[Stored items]
/-
Copyright (c) 2026 the pub-hodgecm-mathlib formalisation cell (harness21).  Prover seat hodgecm-mathlib-LH5-p04 (g9); G-rows dealer ∕ reader F0P3a-p09 (g13) (LEAD F0P3a-plan (g15)
T14-67 rule 20 ∕ T14-69 (1)); CENSUS «EP-G» v1 (F0P3a-p09 (g12)) §5 row (G6)-SC «SC-NO-PARAHORIC ∕ SC-NO-IWAHORI», THIN DRESS (T-D′) of the generic bricks ★ (T-H)
`Combinatorics/SimpleGraph/TreeFiniteSupportHarmonic` and ★ (T-A) `RepresentationTheory/TreeActionSupercuspidalNoFixedVector` (F0P3b-p01 (g23)); 2026-09-02.
-/
import Literature.NumberTheory.Automorphic.UnitaryLatticeTreeLevelIndices                    -- ★ p852870 (LH10-p02): `isOpen_∕isCompact_glInt_subgroupOf`, `…_conj_glInt_subgroupOf`, `…_glInt_inf_conj_glInt_subgroupOf`, `setOf_orbit_conj_eq_image_neighborSet_root`, `setOf_orbit_root_eq_image_neighborSet_N₁`
import Literature.NumberTheory.Automorphic.UnitaryLatticeTreeTypeTwoTransitive                -- ★ `isTree_latticeGraph_three_of_unramified`; brings ★ `UnitaryLatticeTreeStar` (`exists_latticeGraphIso_root_eq`, `exists_latticeGraphIso_N₁_eq`, `mem_neighborSet_root_iff`)
import Literature.NumberTheory.Automorphic.UnitaryLatticeTreeValency                          -- ★ `exists_typeFun`, `ncard_neighborSet_eq_typeFun`, `finite_neighborSet`, `isVertexLattice_two_of_not_isSelfDualLattice`
import Literature.Combinatorics.SimpleGraph.TreeFiniteSupportHarmonic                         -- ★ p852884 (T-H): `TreeHarmonic.eq_zero_of_forall_finsum_adj_eq_zero`, `TreeHarmonic.exists_adj_adj_of_dist_eq_two`
import Literature.RepresentationTheory.TreeActionSupercuspidalNoFixedVector                   -- ★ (T-A) (F0P3b-p01 (g23)): `TreeAction.fixedPoints_eq_bot_of_isSupercuspidal_of_permHom`; brings ★ `AdmissibleInvariantFormSchur` (`IsSupercuspidal.hasCompactSupport_matrixCoeff`)
import Literature.NumberTheory.Automorphic.SmoothRepresentationIrreducibleContragredientProofs  -- ★ `IsSmooth.exists_fixedPoints_projection`, `Representation.apply_eq_apply_of_quotient_eq`
import HarnessLib

/-!
# A SUPERCUSPIDAL representation of the unramified `U(3)` has no vector fixed by a vertex stabiliser `K₀`, `K₁` or by the Iwahori subgroup `I = K₀ ⊓ K₁`
# («SC-NO-PARAHORIC ∕ SC-NO-IWAHORI»; Borel 1976 §4, Casselman 1995 §3.3 — by the elementary tree-harmonic route on the Bruhat–Tits tree of `U(3)`)

Topic `NumberTheory/Automorphic`; namespaces `Representation` (§0, two generic helpers) and `Literature.NumberTheory.Automorphic.UnitaryLatticeTree` (§1–§3).
THEOREMS ONLY (no definition ∕ instance ∕ notation ∕ named fact ∕ `sorry`).  Cell `pub/hodgecm-mathlib`, crux H413 = `stmt-HodgeConjecture-24833` (`--supports` lane,
helper); LEAD F0P3a-plan (g15) T14-67 rule-20 brick; CENSUS «EP-G» v1 (F0P3a-p09 (g12)) §5 row **(G6)-SC**, dealt BY NAME to this seat as the THIN DRESS (T-D′) of
F0P3b-p01 (g23)'s generic bricks ★ (T-H) `TreeFiniteSupportHarmonic` (p852884) and ★ (T-A) `TreeActionSupercuspidalNoFixedVector` (G-row dealer F0P3a-p09 (g13)
«= SPLIT» 22:41:43Z).  Seat LH5-p04 (g9).  The level spellings `K₀ = (glInt 3 K).subgroupOf U`, `K₁ = ((glInt 3 K).map (MulAut.conj g₁).toMonoidHom).subgroupOf U`
(`g₁ = diag(1,1,ϖ)`), `I = K₀ ⊓ K₁` are VERBATIM those of ★ EULER-G FILE 1 `UnitaryLatticeTreeFixedCosetFlags` (LH6-p03) and ★ `UnitaryLatticeTreeLevelIndices` (LH10-p02).

THE SETTING.  `K` a field with `Valued K ℤᵐ⁰` (and the compatible `ValuativeRel`, for ★ `glInt`) whose valuation ring `𝒪` is COMPACT, an unramified datum
`hd : UnramifiedLocalConjDatum σ ϖ` with `σ` continuous and a residual reduction `σk` of `σ` (`|𝓀| = q²`, `σk = Frob_q` — the binder family of ★
`index_inf_subgroupOf_eq_of_unramified`, used here only for the valencies `q³ + 1`, `q + 1 ≥ 2` and the finiteness of the stars), `J₀ = antidiag(1,1,1)`,
`U := unitaryGroupOfForm σ J₀ ≤ GL₃(K)` (the model of `U(3)(L⁺_v)` at a non-split unramified `v`, ★ `localNonsplitEquiv`), with COMPACT CENTRE (`hZ`, a binder: true for the
honest unitary group, whose centre is the norm-one scalars).  `ρ` is an ADMISSIBLE SUPERCUSPIDAL representation of `U` on a complex vector space (★ `Representation.IsAdmissible`,
★ `Representation.IsSupercuspidal` = Harish-Chandra's «all smooth matrix coefficients supported in `C · Z(U)`»; an irreducible smooth supercuspidal is admissible by ★
`IsSupercuspidal.isAdmissible_holds`).

THE MATHEMATICS (no Hecke-algebra structure, no Jacquet module, no Satake isomorphism).
* (D1)∕(D2) «SC-NO-PARAHORIC» `V^{K₀} = V^{K₁} = 0` = the socket ★ `TreeAction.fixedPoints_eq_bot_of_isSupercuspidal_of_permHom` (a `K`-fixed eigenvector of the geometric
  distance-`2` operator would give a finitely supported «harmonic» function on one colour class of a leafless tree, which vanishes, ★ (T-H) §4) instantiated on the ★ lattice
  tree `X = latticeGraph σ ϖ J₀` of road «S3-tree» (B-p14): the action `u ↦ latticeGraphPerm σ ϖ J₀ u` as a homomorphism `U →* Equiv.Perm W` (★ `mapGL_one`∕`mapGL_mul`), adjacency
  preserved (★ `latticeGraphIso`), `X` a tree (★ `isTree_latticeGraph_three_of_unramified`) and LEAFLESS (valencies ★ `ncard_neighborSet_eq_typeFun`), the stabilisers of the
  root `L₀ = 𝒪³` and of `N₁ = latt diag(1,1,ϖ)` are `K₀` and `K₁` (★ `mapGL_stdLattice_eq_iff_mem_glInt`), compact open (★ `LevelIndices` §2), vertices at distance `2` have the
  same type and `U` is transitive on each type (★ `exists_latticeGraphIso_root_eq` ∕ `exists_latticeGraphIso_N₁_eq`), the distance-`2` spheres are finite (★ `finite_neighborSet`),
  `V^{K_i}` finite-dimensional by admissibility.
* (D3) «SC-NO-IWAHORI» `V^{I} = 0`: for `v ∈ V^I` and a smooth linear form `ℓ`, the EDGE FUNCTION `φ(u·L₀, u·N₁) := ℓ(ρ(u) v)` of the tree (well defined: `u` is determined by
  the oriented edge up to `I = Stab(L₀) ∩ Stab(N₁)`, which fixes `v`; a translate of `L₀` is never a translate of `N₁`) is symmetric, supported on edges and FINITELY supported (the
  coefficient `u ↦ ℓ(ρ(u) v)` is compactly supported, ★ `IsSupercuspidal.hasCompactSupport_matrixCoeff`, and a compact set moves `L₀`, `N₁` to finitely many vertices, their
  stabilisers being open); its sum around `g·L₀` is `ℓ(ρ(g) Σ_{k ∈ K₀/I} ρ(k) v)` (the star of `L₀` is the `K₀`-orbit of `N₁`, ★ `setOf_orbit_conj_eq_image_neighborSet_root`) with
  `Σ_{k ∈ K₀/I} ρ(k) v ∈ V^{K₀} = 0` by (D1), and likewise around `g·N₁` by (D2) (★ `setOf_orbit_root_eq_image_neighborSet_N₁`); hence `φ = 0` by ★ (T-H) §2
  `TreeHarmonic.eq_zero_of_forall_finsum_adj_eq_zero`, so `ℓ(v) = φ(L₀, N₁) = 0` for every smooth `ℓ`, and `v = 0` (`ℓ := ℓ₀ ∘ e_I` separates, ★ `exists_fixedPoints_projection`).

* §0 (generic, namespace `Representation`): `sum_quotient_out_apply_mem_fixedPoints_of_subgroup` (the sum of an `N`-fixed vector over representatives of `K ⧸ N` is `K`-fixed, for ANY
  subgroup `N ≤ K` of finite index — the ★ `sum_quotient_out_apply_mem_fixedPoints` asks `N` normal), `exists_mem_contragredient_apply_ne_zero_of_mem_fixedPoints` (a non-zero vector fixed
  by a compact open subgroup is seen by a smooth linear form).
* §1 (the base edge of the lattice tree): `mem_glInt_subgroupOf_iff_latticeGraphPerm_root_eq`, `mem_conj_glInt_subgroupOf_iff_latticeGraphPerm_N₁_eq` (the stabilisers), `latticeGraph_adj_root_N₁`,
  `latticeGraphPerm_root_ne_latticeGraphPerm_N₁`, `finite_image_mapGL_of_isCompact`, `exists_mem_glInt_subgroupOf_latticeGraphPerm_N₁_eq_of_adj_root` ∕ `…_root_eq_of_adj_N₁` (stars =
  orbits, vertex form), `finite_setOf_dist_eq_two`, `exists_adj_adj_ne_latticeGraph_three` (leafless), `exists_latticeGraphPerm_eq_of_dist_eq_two`, `latticeGraphPerm_one_apply`, `latticeGraphPerm_mul_apply`.
* §2 **`fixedPoints_eq_bot_of_isSupercuspidal_of_forall_mem_iff_latticeGraphPerm_eq`** (any vertex stabiliser), **`fixedPoints_glInt_subgroupOf_eq_bot_of_isSupercuspidal`** (D1, `K₀`),
  **`fixedPoints_conj_glInt_subgroupOf_eq_bot_of_isSupercuspidal`** (D2, `K₁`).
* §3 **`fixedPoints_glInt_inf_conj_glInt_subgroupOf_eq_bot_of_isSupercuspidal`** (D3, the Iwahori `K₀ ⊓ K₁`).

CONSUMER-IN-WAITING (census EP-G §3 K3): `Tr σ(f_EP^G) = dim σ^{K₀} + dim σ^{K₁} − dim σ^{I} = 0` for `σ` supercuspidal — the K3 instances «supercuspidal against `St(ψ)` ∕ `ψ∘det`»
of the rung-0 block, through (G3)∕(G4); and every later statement about Iwahori- or parahoric-fixed vectors of supercuspidals of `U(3)` (reading on `Gqs L v` = one ★ `localNonsplitEquiv`
line, levels pulled back by membership as in ★ `UnitaryLatticeTreePeriodRelation`).  HONEST LABEL: count-neutral rule-20 brick (closes no node; pays K3's sc-instances only at t1′); h413
OPEN; HC_CM is proved only modulo the 7 printed citations (2 remaining named inputs hLiu418 = stmt-HodgeConjecture-24832, h413 = stmt-HodgeConjecture-24833) until rung 0 closes.  Nothing
printed is asserted: the printed statements cited ([Borel1976, 4.7], [Casselman1995, Prop. 3.3.6]: «`V^I ↪ V_N`», hence `V^I = 0` for supercuspidal `V`) are PROVED here for the unramified
`U(3)` by a different (tree-harmonic) argument.

## References
* [Borel1976] A. Borel, *Admissible representations of a semi-simple group over a local field with vectors fixed under an Iwahori subgroup*, Invent. Math. 35 (1976), §4 (Lemma 4.7).
* [Casselman1995] W. Casselman, *Introduction to the theory of admissible representations of p-adic reductive groups* (1995 notes), §2.1 (the projector `e_K`), §3.3 (Prop. 3.3.6).
* [Serre1980Trees] J.-P. Serre, *Trees* (1980), Ch. I §2.2–2.3, Ch. II §1.1–1.3 (lattice trees, vertex and edge stabilisers).
* [BruhatTits1972] F. Bruhat, J. Tits, *Groupes réductifs sur un corps local I*, Publ. Math. IHÉS 41 (1972), (4.4.4), §10 (unitary groups; the Iwahori as the stabiliser of an edge).
* [Tits1979] J. Tits, *Reductive groups over local fields*, PSPM 33.1 (1979), §2.4 (local index `(q³+1, q+1)` of the quasi-split `²A₂`), §3.2, §3.5.
* [Kottwitz1988] R. E. Kottwitz, *Tamagawa numbers*, Ann. of Math. 127 (1988), §2 (the levels `K₀`, `K₁`, `I` and the Euler–Poincaré function of a rank-one group).
-/

set_option autoImplicit false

What this task involves » All that belongs in the answer is an exact copy of the lines from the start of the records above through the line with "-- ★ (T-A) (F0P3b-p01".

Written solution »
/-
Copyright (c) 2026 the pub-hodgecm-mathlib formalisation cell (harness21).  Prover seat hodgecm-mathlib-LH5-p04 (g9); G-rows dealer ∕ reader F0P3a-p09 (g13) (LEAD F0P3a-plan (g15)
T14-67 rule 20 ∕ T14-69 (1)); CENSUS «EP-G» v1 (F0P3a-p09 (g12)) §5 row (G6)-SC «SC-NO-PARAHORIC ∕ SC-NO-IWAHORI», THIN DRESS (T-D′) of the generic bricks ★ (T-H)
`Combinatorics/SimpleGraph/TreeFiniteSupportHarmonic` and ★ (T-A) `RepresentationTheory/TreeActionSupercuspidalNoFixedVector` (F0P3b-p01 (g23)); 2026-09-02.
-/
import Literature.NumberTheory.Automorphic.UnitaryLatticeTreeLevelIndices                    -- ★ p852870 (LH10-p02): `isOpen_∕isCompact_glInt_subgroupOf`, `…_conj_glInt_subgroupOf`, `…_glInt_inf_conj_glInt_subgroupOf`, `setOf_orbit_conj_eq_image_neighborSet_root`, `setOf_orbit_root_eq_image_neighborSet_N₁`
import Literature.NumberTheory.Automorphic.UnitaryLatticeTreeTypeTwoTransitive                -- ★ `isTree_latticeGraph_three_of_unramified`; brings ★ `UnitaryLatticeTreeStar` (`exists_latticeGraphIso_root_eq`, `exists_latticeGraphIso_N₁_eq`, `mem_neighborSet_root_iff`)
import Literature.NumberTheory.Automorphic.UnitaryLatticeTreeValency                          -- ★ `exists_typeFun`, `ncard_neighborSet_eq_typeFun`, `finite_neighborSet`, `isVertexLattice_two_of_not_isSelfDualLattice`
import Literature.Combinatorics.SimpleGraph.TreeFiniteSupportHarmonic                         -- ★ p852884 (T-H): `TreeHarmonic.eq_zero_of_forall_finsum_adj_eq_zero`, `TreeHarmonic.exists_adj_adj_of_dist_eq_two`
import Literature.RepresentationTheory.TreeActionSupercuspidalNoFixedVector                   -- ★ (T-A) (F0P3b-p01 (g23)): `TreeAction.fixedPoints_eq_bot_of_isSupercuspidal_of_permHom`; brings ★ `AdmissibleInvariantFormSchur` (`IsSupercuspidal.hasCompactSupport_matrixCoeff`)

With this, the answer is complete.